_PROBLEM_. Within this material, find every line where the string "region" appears, and copy it out.
• • • • •
import Summits.CriticalPhenomena.PercolationContinuityZ3.Theorems.Transplant.Bcc111SKDefs
import Summits.CriticalPhenomena.PercolationContinuityZ3.Theorems.Transplant.Slab111SKBits
import HarnessLib

/-!
# The bcc (111)-films at small thickness, II: SOUNDNESS OF THE BITBOARD PRIMITIVES with elevator bonds (`nbhE`, `reachE`, `pathOKE`)

builds on p205010 (kernel theorem, internal audit signed; external expert review pending) — NOT used in this file.  Lane `prim-bschramm`, seat
`prim-bschramm-p2` (gen 49; class C1b; memo `HOME/bschramm/P2-LATTICES.md` §160); helper file (`--supports stmt-CriticalPhenomena-4575 --as helper`).
The twin of «Slab111SKBits» §2–§3 for the eight-offset adjacency `adjE` of «Bcc111SKDefs» (three up-steps `+110, +99, +91` and the elevator `+300`):
* §1 `AdjRelE` (the adjacency as a proposition), `adjE_iff`, symmetry;
* §2 `testBit_nbhE` (a set bit of the neighbourhood has an `AdjRelE`-neighbour in the argument) and its converse `testBit_nbhE_of` (for the exit
  mask), walks `IsWalkInE`, **`reachE_sound`**;
* §3 **`pathOKE_sound`** (a re-validated index list is an `AdjRelE`-chain without repetitions inside the region).
The mask dictionary (`testBit_bitOf`, `testBit_sdiff`, `testBit_maskBelow`, `testBit_orFold`, `testBit_maskOfList`, …) is «Slab111SKBits» §1, reused.
[cite: DuminilCopinSidoraviciusTassion2016, §2.3 (proof of Fact 2)] [cite: ConwaySloane1999, Ch. 4 §7.1]
-/

namespace Summit.CriticalPhenomena.PercolationContinuityZ3.Theorems.Transplant

namespace Bcc111.SK

open Slab111.SK (dL dA dB bitOf sdiff lowStep lowIdx maskOfList endsOK maskBelow orFold rd rdMask colSlots testBit_bitOf testBit_sdiff)

/-! ## §1 The adjacency relation -/

/-- Index adjacency of the bcc (111)-film as a proposition (three up-steps and the elevator, both directions). [cite: ConwaySloane1999, Ch. 4 §7.1] -/
def AdjRelE (i j : ℕ) : Prop :=
  j = i + 110 ∨ j = i + 99 ∨ j = i + 91 ∨ j = i + 300 ∨ i = j + 110 ∨ i = j + 99 ∨ i = j + 91 ∨ i = j + 300

/-- `adjE` decides `AdjRelE`. [folklore] -/
theorem adjE_iff {i j : ℕ} : adjE i j = true ↔ AdjRelE i j := by
  simp only [adjE, AdjRelE, Bool.or_eq_true, beq_iff_eq, or_assoc]

/-- `AdjRelE` is symmetric. [folklore] -/
theorem AdjRelE.symm {i j : ℕ} (h : AdjRelE i j) : AdjRelE j i := by
  unfold AdjRelE at *; omega

/-! ## §2 Neighbourhoods and reachability -/

/-- **A bit of the neighbourhood mask has an adjacent bit in the argument** (and lies in the universe). [folklore] -/
theorem testBit_nbhE {u m j : ℕ} (h : (nbhE u m).testBit j = true) : u.testBit j = true ∧ ∃ i, m.testBit i = true ∧ AdjRelE i j := by
  unfold nbhE at h
  rw [Nat.testBit_land, Bool.and_eq_true] at h
  refine ⟨h.2, ?_⟩
  have h1 := h.1
  simp only [Nat.testBit_lor, Bool.or_eq_true, Nat.testBit_shiftLeft, Nat.testBit_shiftRight, Bool.and_eq_true,
    decide_eq_true_eq] at h1
  unfold AdjRelE
  rcases h1 with ((((((⟨h1, h2⟩ | ⟨h1, h2⟩) | ⟨h1, h2⟩) | ⟨h1, h2⟩) | h2) | h2) | h2) | h2
  · exact ⟨j - 110, h2, by omega⟩
  · exact ⟨j - 99, h2, by omega⟩
  · exact ⟨j - 91, h2, by omega⟩
  · exact ⟨j - 300, h2, by omega⟩
  · exact ⟨110 + j, h2, by omega⟩
  · exact ⟨99 + j, h2, by omega⟩
  · exact ⟨91 + j, h2, by omega⟩
  · exact ⟨300 + j, h2, by omega⟩

/-- **Conversely, an `AdjRelE`-neighbour in the universe of a bit of the argument is a bit of the neighbourhood mask.** [folklore] -/
theorem testBit_nbhE_of {u m i j : ℕ} (hu : u.testBit j = true) (hi : m.testBit i = true) (h : AdjRelE i j) : (nbhE u m).testBit j = true := by
  unfold nbhE
  rw [Nat.testBit_land, hu, Bool.and_true]
  simp only [Nat.testBit_lor, Bool.or_eq_true, Nat.testBit_shiftLeft, Nat.testBit_shiftRight, Bool.and_eq_true, decide_eq_true_eq]
  unfold AdjRelE at h
  rcases h with h | h | h | h | h | h | h | h
  · left; left; left; left; left; left; left; exact ⟨by omega, by rw [show j - 110 = i by omega]; exact hi⟩
  · left; left; left; left; left; left; right; exact ⟨by omega, by rw [show j - 99 = i by omega]; exact hi⟩
  · left; left; left; left; left; right; exact ⟨by omega, by rw [show j - 91 = i by omega]; exact hi⟩
  · left; left; left; left; right; exact ⟨by omega, by rw [show j - 300 = i by omega]; exact hi⟩
  · left; left; left; right; rw [show 110 + j = i by omega]; exact hi
  · left; left; right; rw [show 99 + j = i by omega]; exact hi
  · left; right; rw [show 91 + j = i by omega]; exact hi
  · right; rw [show 300 + j = i by omega]; exact hi

/-- **An index walk inside a region**: an `AdjRelE`-chain `s :: l` all of whose members are bits of `R`. [folklore] -/
def IsWalkInE (R : ℕ) (s : ℕ) (l : List ℕ) : Prop := (s :: l).IsChain AdjRelE ∧ ∀ x ∈ s :: l, R.testBit x = true

/-- The end of the walk `s :: l`. [folklore] -/
def walkEndE (s : ℕ) (l : List ℕ) : ℕ := (s :: l).getLast (List.cons_ne_nil _ _)

/-- Extending a walk by an adjacent region vertex. [folklore] -/
theorem IsWalkInE.snoc {R s : ℕ} {l : List ℕ} (h : IsWalkInE R s l) {j : ℕ} (hadj : AdjRelE (walkEndE s l) j) (hj : R.testBit j = true) :
    IsWalkInE R s (l ++ [j]) ∧ walkEndE s (l ++ [j]) = j := by
  refine ⟨⟨?_, ?_⟩, ?_⟩
  · have : s :: (l ++ [j]) = (s :: l) ++ [j] := rfl
    rw [this, List.isChain_append]
    refine ⟨h.1, List.IsChain.singleton _, fun x hx y hy => ?_⟩
    rw [List.getLast?_eq_some_getLast (List.cons_ne_nil _ _), Option.mem_def, Option.some.injEq] at hx
    simp only [List.head?_cons, Option.mem_def, Option.some.injEq] at hy
    subst hx hy; exact hadj
  · intro x hx
    simp only [List.mem_cons, List.mem_append, List.not_mem_nil, or_false] at hx
    rcases hx with rfl | hx | rfl
    · exact h.2 _ (by simp)
    · exact h.2 _ (List.mem_cons_of_mem _ hx)
    · exact hj
  · show ((s :: l) ++ [j]).getLast _ = j
    simp

/-- **SOUNDNESS OF `reachGoE`**: if every bit of `cur` is the end of a walk from a bit of `src` inside `R`, the same holds for the result. [folklore] -/
theorem reachGoE_sound (u R src : ℕ) :
    ∀ (f cur : ℕ), (∀ j, cur.testBit j = true → ∃ s l, src.testBit s = true ∧ IsWalkInE R s l ∧ walkEndE s l = j) →
      ∀ j, (reachGoE u R f cur).testBit j = true → ∃ s l, src.testBit s = true ∧ IsWalkInE R s l ∧ walkEndE s l = j := by
  intro f
  induction f with
  | zero => intro cur hcur j hj; exact hcur j hj
  | succ f ih =>
    intro cur hcur j hj
    simp only [reachGoE] at hj
    have hnxt : ∀ j, ((cur ||| nbhE u cur) &&& R).testBit j = true → ∃ s l, src.testBit s = true ∧ IsWalkInE R s l ∧ walkEndE s l = j := by
      intro j hj
      rw [Nat.testBit_land, Bool.and_eq_true, Nat.testBit_lor, Bool.or_eq_true] at hj
      rcases hj with ⟨hj | hj, hR⟩
      · exact hcur j hj
      · obtain ⟨-, i, hi, hadj⟩ := testBit_nbhE hj
        obtain ⟨s, l, hs, hw, he⟩ := hcur i hi
        subst he
        exact ⟨s, l ++ [j], hs, (hw.snoc hadj hR).1, (hw.snoc hadj hR).2⟩
    cases hb : ((cur ||| nbhE u cur) &&& R == cur)
    · rw [hb] at hj; exact ih _ hnxt j hj
    · rw [hb] at hj; exact hcur j hj

/-- **SOUNDNESS OF `reachE`**: a reachable bit is the end of an index walk inside the region from a bit of `src ∩ region`. [folklore] -/
theorem reachE_sound {u R src j : ℕ} (h : (reachE u R src).testBit j = true) :
    ∃ s l, src.testBit s = true ∧ R.testBit s = true ∧ IsWalkInE R s l ∧ walkEndE s l = j := by
  unfold reachE at h
  have base : ∀ j, (src &&& R).testBit j = true → ∃ s l, (src &&& R).testBit s = true ∧ IsWalkInE R s l ∧ walkEndE s l = j := by
    intro j hj
    refine ⟨j, [], hj, ⟨List.IsChain.singleton _, fun x hx => ?_⟩, rfl⟩
    simp only [List.mem_cons, List.not_mem_nil, or_false] at hx
    subst hx
    rw [Nat.testBit_land, Bool.and_eq_true] at hj
    exact hj.2
  obtain ⟨s, l, hs, hw, he⟩ := reachGoE_sound u R (src &&& R) 200 _ base j h
  rw [Nat.testBit_land, Bool.and_eq_true] at hs
  exact ⟨s, l, hs.1, hs.2, hw, he⟩

/-! ## §3 Re-validated paths -/

/-- **SOUNDNESS OF `pathOKE`**: an `AdjRelE`-chain without repetitions, inside `reg`, off `seen`. [folklore] -/
theorem pathOKE_sound (reg : ℕ) : ∀ (l : List ℕ) (seen : ℕ), pathOKE reg l seen = true →
    l.IsChain AdjRelE ∧ l.Nodup ∧ ∀ x ∈ l, reg.testBit x = true ∧ seen.testBit x = false
  | [], _, _ => ⟨List.IsChain.nil, List.nodup_nil, fun _ h => nomatch h⟩
  | [i], seen, h => by
    simp only [pathOKE, Bool.and_eq_true, Bool.not_eq_true'] at h
    exact ⟨List.IsChain.singleton _, List.nodup_singleton _, fun x hx => by simp only [List.mem_singleton] at hx; subst hx; exact h⟩
  | i :: j :: rest, seen, h => by
    simp only [pathOKE, Bool.and_eq_true, Bool.not_eq_true'] at h
    obtain ⟨⟨⟨hi, hsi⟩, hij⟩, hrest⟩ := h
    obtain ⟨hch, hnd, hmem⟩ := pathOKE_sound reg (j :: rest) (seen ||| bitOf i) hrest
    refine ⟨List.isChain_cons_cons.2 ⟨adjE_iff.1 hij, hch⟩, List.nodup_cons.2 ⟨fun hmi => ?_, hnd⟩, fun x hx => ?_⟩
    · have := (hmem i hmi).2
      rw [Nat.testBit_lor, testBit_bitOf] at this
      simp at this
    · rcases List.mem_cons.1 hx with rfl | hx
      · exact ⟨hi, hsi⟩
      · have := hmem x hx
        rw [Nat.testBit_lor, Bool.or_eq_false_iff] at this
        exact ⟨this.1, this.2.1⟩

end Bcc111.SK

end Summit.CriticalPhenomena.PercolationContinuityZ3.Theorems.Transplant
• • • • •
_SOLUTION FOR THIS EXERCISE_.
* §3 **`pathOKE_sound`** (a re-validated index list is an `AdjRelE`-chain without repetitions inside the region).
/-- **An index walk inside a region**: an `AdjRelE`-chain `s :: l` all of whose members are bits of `R`. [folklore] -/
/-- Extending a walk by an adjacent region vertex. [folklore] -/
/-- **SOUNDNESS OF `reachE`**: a reachable bit is the end of an index walk inside the region from a bit of `src ∩ region`. [folklore] -/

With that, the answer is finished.